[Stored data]
***
import Summits.CriticalPhenomena.PercolationContinuityZ3.Theorems.PercNearOneGluingNoHeavyLowerTailMajorityGluingQCert3SixFour
import Summits.CriticalPhenomena.PercolationContinuityZ3.Theorems.PercNearOneGluingNoHeavyLowerTailMajorityGluingQCert3Slice
import HarnessLib

/-!
# The degree-3 certificate `sixFour3` (`61/50` for four of six relays cut): slice checks 44, 45 (lane prim-rate, constants-miner 1, gen 34; CANDIDATES §GEN-34 R329–R330)

Support file for the closed crux `NoHeavyLowerTail` (stmt-CriticalPhenomena-4575), majority-gluing line.  `decide +kernel` evaluations of `Cert3.checkSlice` (`…QCert3Slice`) on the
landed data `QCert.sixFour3` (`…QCert3SixFour*`); one slice ≈ 10–30 s of kernel time.  With all 65 slices and the partition identity (NEXT-g35 item 0) these give `sixFour3_eval`
and, via `cut_of_eval3_count`, `μ(4 ≤ #cut T) ≤ (61/50)·δ` from a DEGREE-3 certificate.  No sorries.
-/

namespace Summit.CriticalPhenomena.PercolationContinuityZ3.Theorems

namespace HubOnly
namespace QCert

set_option maxHeartbeats 0 in
/-- Slice `44` of the degree-3 certificate `sixFour3` passes (contributions with smallest index `44`, sorted and run-scanned in the kernel). -/
theorem sixFour3_slice_44 : sixFour3.checkSlice 44 16 = true := by decide +kernel

set_option maxHeartbeats 0 in
/-- Slice `45` of the degree-3 certificate `sixFour3` passes (contributions with smallest index `45`, sorted and run-scanned in the kernel). -/
theorem sixFour3_slice_45 : sixFour3.checkSlice 45 16 = true := by decide +kernel

end QCert
end HubOnly

end Summit.CriticalPhenomena.PercolationContinuityZ3.Theorems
***
*Instructions to follow*
Render the whole set of entries again, exactly as given.

*Response below*
import Summits.CriticalPhenomena.PercolationContinuityZ3.Theorems.PercNearOneGluingNoHeavyLowerTailMajorityGluingQCert3SixFour
import Summits.CriticalPhenomena.PercolationContinuityZ3.Theorems.PercNearOneGluingNoHeavyLowerTailMajorityGluingQCert3Slice
import HarnessLib

/-!
# The degree-3 certificate `sixFour3` (`61/50` for four of six relays cut): slice checks 44, 45 (lane prim-rate, constants-miner 1, gen 34; CANDIDATES §GEN-34 R329–R330)

Support file for the closed crux `NoHeavyLowerTail` (stmt-CriticalPhenomena-4575), majority-gluing line.  `decide +kernel` evaluations of `Cert3.checkSlice` (`…QCert3Slice`) on the
landed data `QCert.sixFour3` (`…QCert3SixFour*`); one slice ≈ 10–30 s of kernel time.  With all 65 slices and the partition identity (NEXT-g35 item 0) these give `sixFour3_eval`
and, via `cut_of_eval3_count`, `μ(4 ≤ #cut T) ≤ (61/50)·δ` from a DEGREE-3 certificate.  No sorries.
-/

namespace Summit.CriticalPhenomena.PercolationContinuityZ3.Theorems

namespace HubOnly
namespace QCert

set_option maxHeartbeats 0 in
/-- Slice `44` of the degree-3 certificate `sixFour3` passes (contributions with smallest index `44`, sorted and run-scanned in the kernel). -/
theorem sixFour3_slice_44 : sixFour3.checkSlice 44 16 = true := by decide +kernel

set_option maxHeartbeats 0 in
/-- Slice `45` of the degree-3 certificate `sixFour3` passes (contributions with smallest index `45`, sorted and run-scanned in the kernel). -/
theorem sixFour3_slice_45 : sixFour3.checkSlice 45 16 = true := by decide +kernel

end QCert
end HubOnly

end Summit.CriticalPhenomena.PercolationContinuityZ3.Theorems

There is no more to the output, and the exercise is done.